The engagement ring is burning a hole in Andrew’s pocket. That’s how it feels, like it’ll burn through the fabric and drop off into the dirty snow of the sidewalk, maybe roll into the sewer grate and disappear into the slurry below. And if that were to happen, how would he feel? He’d feel horrible. He loves Sarah. He wants to marry Sarah. But he can’t marry her with this ring. A ring too big for her perfect porcelain fingers. A big ring with a diamond too small. A ring he inherited from his mother.

Still. The ring’s like a loaded gun. He’s almost proposed five times in the last couple weeks. Part of him thinks,
Just propose, you can get the ring resized, get a new diamond later
.
Before the wedding. Which won’t be for a year anyway. Oh, God, unless she wants to get married soon…

But no. He has to do this right. Her father thinks Andrew does everything half-ass. And her father means the world to her. Andrew has to make this a good show. The ring has to impress her, but more important, it has to impress her father. The problem: even Sarah doesn’t know how bad Andrew’s got it right now. He’s got a good job at a brokerage here in Philly, but he’s thirty thousand in credit card debt. Not to mention the car loan. And the student loans from b-school
and
from grad school. And the rent. The gas bill. The trash bill. The
this
bill. The
that
bill.

He’s got a little money in his pocket but, really, he’s broke.

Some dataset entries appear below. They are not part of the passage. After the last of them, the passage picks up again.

import Mathlib
import HarnessLib

/-!
# Crux 4 `BSDpOnCellC` (stmt-BirchSwinnertonDyer-19034), line b1, stub `stub_ctlOrSwitch` — kernel brick
# toward CTL-split WITH TORSION (cell `bsd-eis`, seat `bsd-eis-cgshw` g11; memo `cgshw-MEMO-14.md` §2 L2,
# §5 K3): NO NEW `p`-POWER ROOTS OF GROUND-FIELD ELEMENTS IN A NORMAL EXTENSION WITHOUT `p`-TH ROOTS
# OF UNITY.

HONEST FRAMING (cell `bsd-eis`, run/shared/lean/pub/bsd-eis/): theorems only (pure field theory over
Mathlib); nothing booked; X2 stays CONSTRUCTION-SHAPED; no label or count moves. Helper for
stmt-BirchSwinnertonDyer-19034 (`--supports`), not a closer.

WHAT IS HERE. For a NORMAL field extension `L/F`, a prime `p` with `(p : L) ≠ 0`, and NO non-trivial
`p`-th root of unity in `L`:
* `mem_range_algebraMap_of_pow_prime_eq` — if `y ∈ L` and `y ^ p ∈ F` then `y ∈ F`;
* `mem_range_algebraMap_of_pow_prime_pow_eq` — the same with `y ^ (p ^ k) ∈ F`;
* `exists_pow_eq_of_exists_pow_eq_algebraMap` — an element of `F` that is a `p ^ k`-th power in `L`
  is already a `p ^ k`-th power in `F`.
Proof: if `b := y ^ p` is not a `p`-th power in `F`, `X ^ p - C b` is irreducible (Kummer's criterion,
Mathlib `X_pow_sub_C_irreducible_iff_of_prime`), hence the minimal polynomial of `y`; by normality it
splits in `L`; it is separable, so it has `p ≥ 2` distinct roots in `L`, and the quotient of two of them
is a non-trivial `p`-th root of unity — contradiction.

WHY (MEMO-14 L2 / K3). At a split multiplicative `p ‖ N`, `E ≅ ℚ_p^×/q^ℤ` over `ℚ_p` (Tate), and for
every layer `L = K_{n,𝔴}` of the local anticyclotomic tower — a Galois (cyclic, `p`-power degree)
extension of `ℚ_p`, which for `p` odd contains no primitive `p`-th root of unity — the `p`-power
torsion `E(L)[p^k] ≅ {m mod p^k : q^m ∈ L^{×p^k}}` does not grow: by the third theorem
`q^m ∈ L^{×p^k} ⇒ q^m ∈ ℚ_p^{×p^k}`, so `E(K_{∞,𝔴})[p^∞] = E(ℚ_p)[p^∞]` with TRIVIAL action of the
decomposition group — the input of the local-kernel count `#ker g_𝔭 = #E(ℚ_p)[p^∞]` (K3) and of the
finiteness (I1-loc) of k5-c4 MEMO-2. This file is the field-theoretic half; the Tate-curve half is not
here.

References: Lang, *Algebra*, VI §9 (Kummer theory); cgshw MEMO-14 §2 L2.
-/

open Polynomial

set_option linter.dupNamespace false

namespace Summit.BirchSwinnertonDyer.BirchSwinnertonDyer.Theorems.NoNewPPowerRoots

variable {F L : Type*} [Field F] [Field L] [Algebra F L]

/-- **No new `p`-th roots in a normal extension without `p`-th roots of unity.** Let `L/F` be a
normal extension of fields, `p` a prime with `(p : L) ≠ 0`, and assume `L` contains no `p`-th root of
unity other than `1`. If `y ∈ L` satisfies `y ^ p = b` for some `b ∈ F`, then `y ∈ F`. (If `b` is a
`p`-th power `c ^ p` in `F`, then `y / c` is a `p`-th root of unity, so `y = c`; otherwise
`X ^ p - C b` is irreducible over `F` by Kummer's criterion, equals the minimal polynomial of `y`,
splits in the normal `L` with `p ≥ 2` distinct roots, and the ratio of two distinct roots is a
non-trivial `p`-th root of unity.) [folklore] -/
theorem mem_range_algebraMap_of_pow_prime_eq [Normal F L] {p : ℕ} (hp : p.Prime)
    (hpL : (p : L) ≠ 0) (hζ : ∀ ζ : L, ζ ^ p = 1 → ζ = 1) {y : L} {b : F}
    (hy : y ^ p = algebraMap F L b) : y ∈ (algebraMap F L).range := by
  classical
  by_cases hb : ∃ c : F, c ^ p = b
  · obtain ⟨c, rfl⟩ := hb
    by_cases hc : c = 0
    · subst hc
      have hy0 : y ^ p = 0 := by rw [hy, zero_pow hp.ne_zero, map_zero]
      exact ⟨0, by rw [map_zero, (pow_eq_zero_iff hp.ne_zero).mp hy0]⟩
    · have hc' : algebraMap F L c ≠ 0 := by
        rwa [Ne, map_eq_zero_iff _ (algebraMap F L).injective]
      have h1 : (y / algebraMap F L c) ^ p = 1 := by
        rw [div_pow, hy, map_pow, div_self (pow_ne_zero _ hc')]
      have h2 : y / algebraMap F L c = 1 := hζ _ h1
      exact ⟨c, ((div_eq_one_iff_eq hc').mp h2).symm⟩
  · push Not at hb
    have hirr : Irreducible (X ^ p - C b) := (X_pow_sub_C_irreducible_iff_of_prime hp).mpr hb
    have hb0 : b ≠ 0 := fun h => hb 0 (by rw [h, zero_pow hp.ne_zero])
    have hb0' : algebraMap F L b ≠ 0 := by
      rwa [Ne, map_eq_zero_iff _ (algebraMap F L).injective]
    have hmonic : (X ^ p - C b).Monic := monic_X_pow_sub_C b hp.ne_zero
    have haeval : aeval y (X ^ p - C b) = 0 := by
      simp only [map_sub, map_pow, aeval_X, aeval_C, hy, sub_self]
    have hmin : X ^ p - C b = minpoly F y := minpoly.eq_of_irreducible_of_monic hirr haeval hmonic
    have hspl : Splits ((X ^ p - C b).map (algebraMap F L)) := by
      rw [hmin]
      exact Normal.splits ‹Normal F L› y
    have hmap : (X ^ p - C b).map (algebraMap F L) = X ^ p - C (algebraMap F L b) := by
      simp only [Polynomial.map_sub, Polynomial.map_pow, map_X, map_C]
    rw [hmap] at hspl
    set g : L[X] := X ^ p - C (algebraMap F L b) with hg
    have hg0 : g ≠ 0 := X_pow_sub_C_ne_zero hp.pos _
    have hsep : g.Separable := separable_X_pow_sub_C _ hpL hb0'
    have hnodup : g.roots.Nodup := nodup_roots hsep
    have hcard : g.roots.card = p := by
      rw [← hspl.natDegree_eq_card_roots, hg, natDegree_X_pow_sub_C]
    have hroot : ∀ r : L, r ∈ g.roots ↔ r ^ p = algebraMap F L b := by
      intro r
      rw [mem_roots hg0, IsRoot.def, hg, eval_sub, eval_pow, eval_X, eval_C, sub_eq_zero]
    have hy_root : y ∈ g.roots := (hroot y).mpr hy
    -- a second, different root
    obtain ⟨r, hr, hry⟩ : ∃ r ∈ g.roots, r ≠ y := by
      by_contra h
      push Not at h
      have hcount : g.roots.count y = g.roots.card := by
        rw [Multiset.count_eq_card]
        intro x hx
        exact (h x hx).symm
      have hle : g.roots.count y ≤ 1 := Multiset.nodup_iff_count_le_one.mp hnodup y
      rw [hcount, hcard] at hle
      exact absurd hle (not_le.mpr hp.two_le)
    have hy0 : y ≠ 0 := by
      rintro rfl
      rw [zero_pow hp.ne_zero] at hy
      exact hb0' hy.symm
    have hr' : r ^ p = algebraMap F L b := (hroot r).mp hr
    have h1 : (r / y) ^ p = 1 := by
      rw [div_pow, hr', ← hy, div_self (pow_ne_zero _ hy0)]
    have h2 : r / y = 1 := hζ _ h1
    exact absurd ((div_eq_one_iff_eq hy0).mp h2) hry

/-- **No new `p ^ k`-th roots** (induction on `k` from `mem_range_algebraMap_of_pow_prime_eq`): under
the same hypotheses (`L/F` normal, `(p : L) ≠ 0`, no non-trivial `p`-th root of unity in `L`), if
`y ∈ L` and `y ^ (p ^ k) ∈ F` then `y ∈ F`. [folklore] -/
theorem mem_range_algebraMap_of_pow_prime_pow_eq [Normal F L] {p : ℕ} (hp : p.Prime)
    (hpL : (p : L) ≠ 0) (hζ : ∀ ζ : L, ζ ^ p = 1 → ζ = 1) (k : ℕ) {y : L} {b : F}
    (hy : y ^ (p ^ k) = algebraMap F L b) : y ∈ (algebraMap F L).range := by
  induction k generalizing y b with
  | zero =>
    rw [pow_zero, pow_one] at hy
    exact ⟨b, hy.symm⟩
  | succ k ih =>
    rw [pow_succ, pow_mul] at hy
    obtain ⟨b', hb'⟩ := mem_range_algebraMap_of_pow_prime_eq hp hpL hζ hy
    exact ih hb'.symm

/-- **An element of the ground field that becomes a `p ^ k`-th power upstairs was already a
`p ^ k`-th power downstairs**: for `L/F` normal, `(p : L) ≠ 0`, no non-trivial `p`-th root of unity
in `L`, and `x ∈ F` with `x = y ^ (p ^ k)` for some `y ∈ L`, there is `y₀ ∈ F` with
`y₀ ^ (p ^ k) = x`. Applied with `F = ℚ_p`, `L` a layer of the local anticyclotomic `ℤ_p`-tower at a
split `p` (`p` odd, so `μ_p ⊄ L`) and `x = q_E ^ m` (Tate parameter): the `p`-power torsion of the Tate
curve does not grow in the tower (cgshw MEMO-14 §2 L2). [folklore] -/
theorem exists_pow_eq_of_exists_pow_eq_algebraMap [Normal F L] {p : ℕ} (hp : p.Prime)
    (hpL : (p : L) ≠ 0) (hζ : ∀ ζ : L, ζ ^ p = 1 → ζ = 1) (k : ℕ) {x : F}
    (hx : ∃ y : L, y ^ (p ^ k) = algebraMap F L x) : ∃ y₀ : F, y₀ ^ (p ^ k) = x := by
  obtain ⟨y, hy⟩ := hx
  obtain ⟨y₀, rfl⟩ := mem_range_algebraMap_of_pow_prime_pow_eq hp hpL hζ k hy
  refine ⟨y₀, (algebraMap F L).injective ?_⟩
  rw [map_pow, hy]


/-! ### §2 (append, cgshw g11) — the hypothesis «no `p`-th roots of unity» in a `p`-power-degree
extension: it descends from the ground field -/

/-- **No non-trivial `p`-th root of unity in an extension of `p`-power degree of a field that has
none.** Let `L/F` be a finite extension of fields with `[L : F] = p ^ n` (`p` prime) and assume
`F` contains no `p`-th root of unity other than `1`. Then neither does `L`: a `ζ ∈ L` with `ζ ^ p = 1`,
`ζ ≠ 1` is a primitive `p`-th root of unity, hence a root of the `p`-th cyclotomic polynomial, so
`[F(ζ) : F] ≤ p - 1 < p`; but `[F(ζ) : F]` divides `[L : F] = p ^ n`, so it is `1`, i.e. `ζ ∈ F`,
contradiction. USE (cgshw MEMO-14 §2 L2 / K3): `F = ℚ_p` with `p` odd (`μ_p(ℚ_p) = 1`, tree
`X11b.CongruentTransfer.padic_pow_eq_one_imp_eq_one`) and `L` a layer of the local anticyclotomic
`ℤ_p`-tower (cyclic of `p`-power degree over `ℚ_p`) — this supplies the hypothesis `hζ` of
`mem_range_algebraMap_of_pow_prime_eq` / `exists_pow_eq_of_exists_pow_eq_algebraMap`. [folklore] -/
theorem pow_prime_eq_one_imp_eq_one_of_finrank_eq_prime_pow [FiniteDimensional F L] {p : ℕ}
    (hp : p.Prime) (hF : ∀ c : F, c ^ p = 1 → c = 1) {n : ℕ} (hL : Module.finrank F L = p ^ n) :
    ∀ ζ : L, ζ ^ p = 1 → ζ = 1 := by
  intro ζ hζ
  by_contra hne
  haveI : Fact p.Prime := ⟨hp⟩
  have hint : IsIntegral F ζ := .of_finite F ζ
  -- `ζ` is a primitive `p`-th root of unity, hence a root of `cyclotomic p`
  have hord : orderOf ζ = p := orderOf_eq_prime hζ hne
  have hprim : IsPrimitiveRoot ζ p := hord ▸ IsPrimitiveRoot.orderOf ζ
  have hroot : aeval ζ (cyclotomic p F) = 0 := by
    rw [aeval_def, eval₂_eq_eval_map, map_cyclotomic]
    exact (hprim.isRoot_cyclotomic hp.pos).eq_zero
  -- so the degree `d` of `ζ` over `F` is at most `p - 1`
  have hdle : (minpoly F ζ).natDegree ≤ p - 1 := by
    have h := natDegree_le_of_dvd (minpoly.dvd F ζ hroot) (cyclotomic_ne_zero p F)
    rwa [natDegree_cyclotomic, Nat.totient_prime hp] at h
  -- and divides `[L : F] = p ^ n`, so it is a power of `p`, hence `1`
  have hdvd : (minpoly F ζ).natDegree ∣ p ^ n := hL ▸ minpoly.degree_dvd hint
  obtain ⟨i, hi, hdi⟩ := (Nat.dvd_prime_pow hp).mp hdvd
  have hi0 : i = 0 := by
    by_contra hi0
    have hle : p ≤ p ^ i := Nat.le_self_pow hi0 p
    have := hp.two_le
    omega
  rw [hi0, pow_zero] at hdi
  -- degree one: `ζ ∈ F`
  have hdeg : (minpoly F ζ).degree = 1 := by
    rw [degree_eq_natDegree (minpoly.ne_zero hint), hdi, Nat.cast_one]
  obtain ⟨c, hc⟩ := minpoly.mem_range_of_degree_eq_one F ζ hdeg
  have hcp : c ^ p = 1 := (algebraMap F L).injective (by rw [map_pow, hc, hζ, map_one])
  exact hne (by rw [← hc, hF c hcp, map_one])

end Summit.BirchSwinnertonDyer.BirchSwinnertonDyer.Theorems.NoNewPPowerRoots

Which is why he’s out here now. In Kensington at quarter till eleven on a Wednesday night. Walking through a pissy wet snowfall – fat, clumpy flakes not drifting so much as
plopping
to the earth. His nice shoes white from the road salt. His socks wet from the slush.

Derek at work said, “
You want a diamond cheap, I know a place.”
Derek said, “
It’s in Kensington.”
and Andrew said, “
Oh, hell no, Kenzo? Really
?” He said that if he goes down there, he’ll get stabbed. Or strangled. “
Isn’t the Kensington Strangler still around down there
?” Derek just laughed. “
That’s old news. Crime’s down. It’s fine. You want the diamond cheap, or you want to pay jewelry store prices
?”

Andrew thought but did not say, “I
want
to pay jewelry store prices.”

He just can’t afford to.

And so, a pawn shop. Derek said, “
It’s called K&P Moneyloan Pawn, except they don’t speak a lot of English and they misspelled Moneyloan so it says Moneylawn, so at least you’ll know you have the right place
.

Andrew thought he’d get there right after work, 6, maybe 7 o’clock. But suddenly the team of in-house lawyers demanded a new meeting at work, and meetings are like black holes: they eat up the hours, they suck in the light, they gorge on his productivity. Next thing he knew, it was past 10 o’clock and he still had to get to Kensington.

The pawn shop was still open. Thank God.

The guy behind the counter – a guy Derek said was Indian (“
Curry Indian, not Wounded Knee Indian
”) but that Andrew thinks is Sri Lankan – showed him the diamonds and everything looked good; the prices were low enough he almost wondered if they were real, and there he had a small panic attack because wasn’t he supposed to remember something about the three Cs? Color, clarity, cut and… was there a fourth C?

Crap! Whatever. He’s no expert. Neither is Sarah. He picked a princess-cut diamond that looked – well, it looked pretty. It caught the light. It felt heavy. Sharp, too, like it could cut a hole in the storefront window.